8Normally, an employer is a necessary party to proceedings before the Board where there is an allegation that a contract which it has entered into has infringed the right of an employee. It does not matter that the term of the contract is "mandatory". (Thornton, supra, paras. 44,47).
9The terms of the collective agreement are being challenged in this case, insofar as they refer to persons with handicaps in the position of the complainant and, normally, both parties to the collective agreement would be responding parties to provide a complete legal scenario. Both parties in this case were respondents, initially, and both parties have a duty to avoid discrimination. (Thornton, supra, para. 45; O.P.E.I.U., Local 267 v. Domtar Inc. (1990), 1990 CanLII 12500 (ON HRT), 12 C.H.R.R. D/161 (Ont.Bd.Inq.) para. 73; conf'd (1992), 1992 CanLII 7512 (ON CTGD), 16 C.H.R.R. D/479 (Ont.Div.Ct.) paras. 22-23). It has been held that an "employer cannot escape responsibility for ensuring a fair employment environment, both in fact and in law". (Thornton, supra, para. 50).
10The Union also argues that there are conceivable circumstances where the Union might wish to claim over against the TTC and that, therefore, they require that the TTC be a party. The Union also argues that at the end of the hearing, there may be grounds for an award, jointly and severally, against the Union and the TTC, and this can only be effective if the TTC is a party.
DECISION
11The question of joint and several liability does not arise. These proceedings are adversarial and both the TTC and the Commission and Mr. Bubb-Clarke agree that no joint and several remedies or awards will be asked for. Further, the Union has not alleged any facts that would entitle them either to indemnity or contribution from the TTC and these proceedings are some five years old and there has been ample opportunity in the pleadings to make any such allegations.

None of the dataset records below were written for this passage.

import Mathlib
import Literature.Computability.Complexity.CNF
import Summits.PneNP.PneNP.Theorems.OverlapGapAlgebraSolvableImpliesStableSectionBoost
import Summits.PneNP.PneNP.Theorems.OverlapGapAlgebraSolvableImpliesStableSectionSmoothSection

/-!
# Route OverlapGapAlgebra, crux `SolvableImpliesStableSection` (stmt-PneNP-2463), line `Sketch`:
# the crux restricted to `η ≥ 1` is a THEOREM

`solvableImpliesStableSection_of_eta_ge_one`: for every `k ≥ 1`, `α > 0`, `ν > 0` and `η ≥ 1`, the
implication of `SolvableImpliesStableSection` holds — with the hypothesis even weakened to "SOME map (no
complexity bound) solves with probability `≥ ε` infinitely often". Proof: solved ⇒ satisfiable; Boost
(`boost_typically_valid`: Efron–Stein + Chebyshev on MAX-SAT) makes the arg-max-sat map typically `ν`-valid
(`(k m)#Gᶜ ≤ (2k/ν²)#instances`); Hamming moves never exceed `n ≤ η n`; the engine in the crux's language
(`concl_of_smoothSection`) gives the path event with probability `≥ e^{-cn}`. With `…ConstSection.lean`
(`ν > 2^{-k}`) and `…UnsatRegime.lean` (`α ≥ 2^k`), the contentful regime of the crux is exactly
`η < 1`, `ν ≤ 2^{-k}`, `α < 2^k` (crux notes B2, fully formalised).
-/

set_option linter.dupNamespace false -- `Summit.PneNP.PneNP.…`: summit = sub-problem (D-0017)

namespace Summit.PneNP.PneNP.Cruxes.SolvableImpliesStableSection.Sketch

open Finset
open scoped Classical

/-- **The crux restricted to `η ≥ 1` holds** (for every `k ≥ 1`, `α > 0`, `ν > 0`): if some map (not even
required to be polynomial-time) solves `F_k(n, ⌊αn⌋)` with probability `≥ ε` for infinitely many `n`, then for
every `c > 0`, infinitely often, some map is `ν`-valid at every splice point of the Bresler–Huang path and
(trivially, as `η n ≥ n`) `ηn`-stable, on `≥ e^{-cn}` of the path tuples. Proof: solved ⇒ satisfiable, so
`Pr[sat] ≥ ε`; `boost_typically_valid` makes the arg-max-sat map typically `ν`-valid with `(k m)#Gᶜ ≤ (2k/ν²)#Inst`
once `m ≥ 2/(εν²)`; its jumps never exceed `n ≤ η n`; `concl_of_smoothSection`. So the contentful regime of the
crux is `η < 1` (and `ν ≤ 2^{-k}`, `α < 2^k` by the other calibrations). -/
theorem solvableImpliesStableSection_of_eta_ge_one (k : ℕ) (hk : 1 ≤ k) (α η ν : ℝ) (hα : 0 < α)
    (hη : 1 ≤ η) (hν : 0 < ν)
    (hsolv : ∃ f : List Bool → List Bool, ∃ ε : ℝ, 0 < ε ∧ ∃ᶠ n : ℕ in Filter.atTop, ∀ m : ℕ, m = ⌊α * n⌋₊ → ε ≤
        ((Finset.univ.filter fun Φ : Fin m → Fin k → Fin n × Bool => ∀ i, ∃ j,
          (f (Literature.Computability.Complexity.encodingCNF.encode (List.ofFn fun a =>
            List.ofFn fun b => (((Φ a b).1 : ℕ), (Φ a b).2)))).getD (Φ i j).1 false =
              (Φ i j).2).card : ℝ) / Fintype.card (Fin m → Fin k → Fin n × Bool))
    (c : ℝ) (hc : 0 < c) :
    ∃ᶠ n : ℕ in Filter.atTop, ∀ m : ℕ, m = ⌊α * n⌋₊ →
      ∃ g : (Fin m → Fin k → Fin n × Bool) → (Fin n → Bool),
        Real.exp (-(c * n)) * Fintype.card (Fin (k + 1) → Fin m → Fin k → Fin n × Bool) ≤
        ((Finset.univ.filter fun Ψ : Fin (k + 1) → Fin m → Fin k → Fin n × Bool =>
          let P : Fin k → ℕ → Fin m → Fin k → Fin n × Bool :=
            fun r q a b => if (a : ℕ) * k + b < q then Ψ r.succ a b else Ψ r.castSucc a b
          (∀ r : Fin k, ∀ q ≤ m * k, ((Finset.univ.filter fun i : Fin m =>
            ∀ j, g (P r q) (P r q i j).1 ≠ (P r q i j).2).card : ℝ) ≤ ν * m) ∧
          ∀ r : Fin k, ∀ q < m * k,
            (hammingDist (g (P r q)) (g (P r (q + 1))) : ℝ) ≤ η * n).card : ℝ) := by
  obtain ⟨f, ε, hε, hfreq⟩ := hsolv
  set A : ℝ := 2 * k / ν ^ 2 + 1 with hAdef
  have hA : 0 < A := by positivity
  refine concl_of_smoothSection k hk α η ν A hα (by linarith) hA ?_ c hc
  -- eventually `m ≥ 2/(ε ν²)`
  have hm_ev : ∀ᶠ n : ℕ in Filter.atTop, 2 / (ε * ν ^ 2) ≤ (⌊α * n⌋₊ : ℝ) := by
    have ht : Filter.Tendsto (fun n : ℕ => (⌊α * n⌋₊ : ℝ)) Filter.atTop Filter.atTop := by
      refine tendsto_natCast_atTop_atTop.comp ?_
      exact (tendsto_nat_floor_atTop (α := ℝ)).comp
        (Filter.Tendsto.const_mul_atTop hα tendsto_natCast_atTop_atTop)
    exact ht.eventually (Filter.eventually_ge_atTop _)
  refine (hfreq.and_eventually (hm_ev.and (Filter.eventually_ge_atTop 1))).mono ?_
  rintro n ⟨hn, hmn, hn1⟩ m hm
  -- `Pr[sat] ≥ ε` at this `n`
  have hsat : ε * Fintype.card (Fin m → Fin k → Fin n × Bool)
      ≤ ((univ : Finset (Fin m → Fin k → Fin n × Bool)).filter fun Φ =>
          ∃ σ : Fin n → Bool, ∀ i, ∃ j, σ (Φ i j).1 = (Φ i j).2).card := by
    have h := hn m hm
    haveI : Nonempty (Fin n × Bool) := ⟨(⟨0, hn1⟩, false)⟩
    have hN : (0 : ℝ) < Fintype.card (Fin m → Fin k → Fin n × Bool) := by exact_mod_cast Fintype.card_pos
    rw [le_div_iff₀ hN] at h
    refine h.trans ?_
    exact_mod_cast Finset.card_le_card fun Φ hΦ => by
      simp only [Finset.mem_filter, Finset.mem_univ, true_and] at hΦ ⊢
      exact ⟨fun v => (f (Literature.Computability.Complexity.encodingCNF.encode (List.ofFn fun a =>
        List.ofFn fun b => (((Φ a b).1 : ℕ), (Φ a b).2)))).getD (v : ℕ) false, hΦ⟩
  have hmn' : 2 / (ε * ν ^ 2) ≤ (m : ℝ) := by rw [hm]; exact hmn
  obtain ⟨g, hg⟩ := boost_typically_valid k m n ν ε hν hε hmn' hsat
  refine ⟨g, (univ : Finset (Fin m → Fin k → Fin n × Bool)).filter fun Φ =>
    (((univ : Finset (Fin m)).filter fun i => ∀ j, g Φ (Φ i j).1 ≠ (Φ i j).2).card : ℝ) ≤ ν * m, ?_, ?_, ?_⟩
  · intro Φ hΦ
    exact (Finset.mem_filter.1 hΦ).2
  · rw [Finset.compl_filter]
    refine hg.trans ?_
    have hN0 : (0 : ℝ) ≤ Fintype.card (Fin m → Fin k → Fin n × Bool) := Nat.cast_nonneg _
    nlinarith [hN0]
  · -- no jump exceeds `n ≤ η n`
    have hzero : (∑ a : Fin m, ∑ b : Fin k,
        (((Finset.univ : Finset ((Fin m → Fin k → Fin n × Bool) × (Fin n × Bool))).filter
          fun p => η * n < hammingDist (g p.1)
            (g (Function.update p.1 a (Function.update (p.1 a) b p.2)))).card : ℝ)) = 0 := by
      refine Finset.sum_eq_zero fun a _ => Finset.sum_eq_zero fun b _ => ?_
      rw [Nat.cast_eq_zero, Finset.card_eq_zero, Finset.filter_eq_empty_iff]
      intro p _
      have hd : (hammingDist (g p.1) (g (Function.update p.1 a (Function.update (p.1 a) b p.2))) : ℝ) ≤ n := by
        exact_mod_cast (hammingDist_le_card_fintype).trans (by rw [Fintype.card_fin])
      have hn0 : (0 : ℝ) ≤ n := Nat.cast_nonneg n
      exact not_lt.2 (by nlinarith)
    rw [hzero]
    positivity

end Summit.PneNP.PneNP.Cruxes.SolvableImpliesStableSection.Sketch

12One factor that distinguishes this case from the Thornton case is that, in this case, the TTC, the Commission and the Complainant, object to the TTC being added. In Thornton, the complainant did not object to adding the employer. In my view, there is also an important policy consideration. The TTC has settled to the limit of its ability to settle. This type of settlement, approved by the Commission and accepted by Mr. Bubb-Clarke, should be encouraged. If the Union were successful in adding the TTC, the settlement would have little, if any, effect.
13While it is conceivable that at the end of the day there could be a decision against the TTC that would be unenforceable because the TTC is not a party, this should not be a concern of the Union. The Commission and the Complainant have agreed that no such claim will be made and so far as the Union is concerned, this does not prejudice them. Accordingly, the motion to add the TTC as a party is dismissed.
Dated at Toronto, this 19th day of December 2001.
"Alvin B. Rosenberg"
The Honourable Alvin B. Rosenberg, Q.C. Member
Ed. Note: Appendix 1 not reproduced here.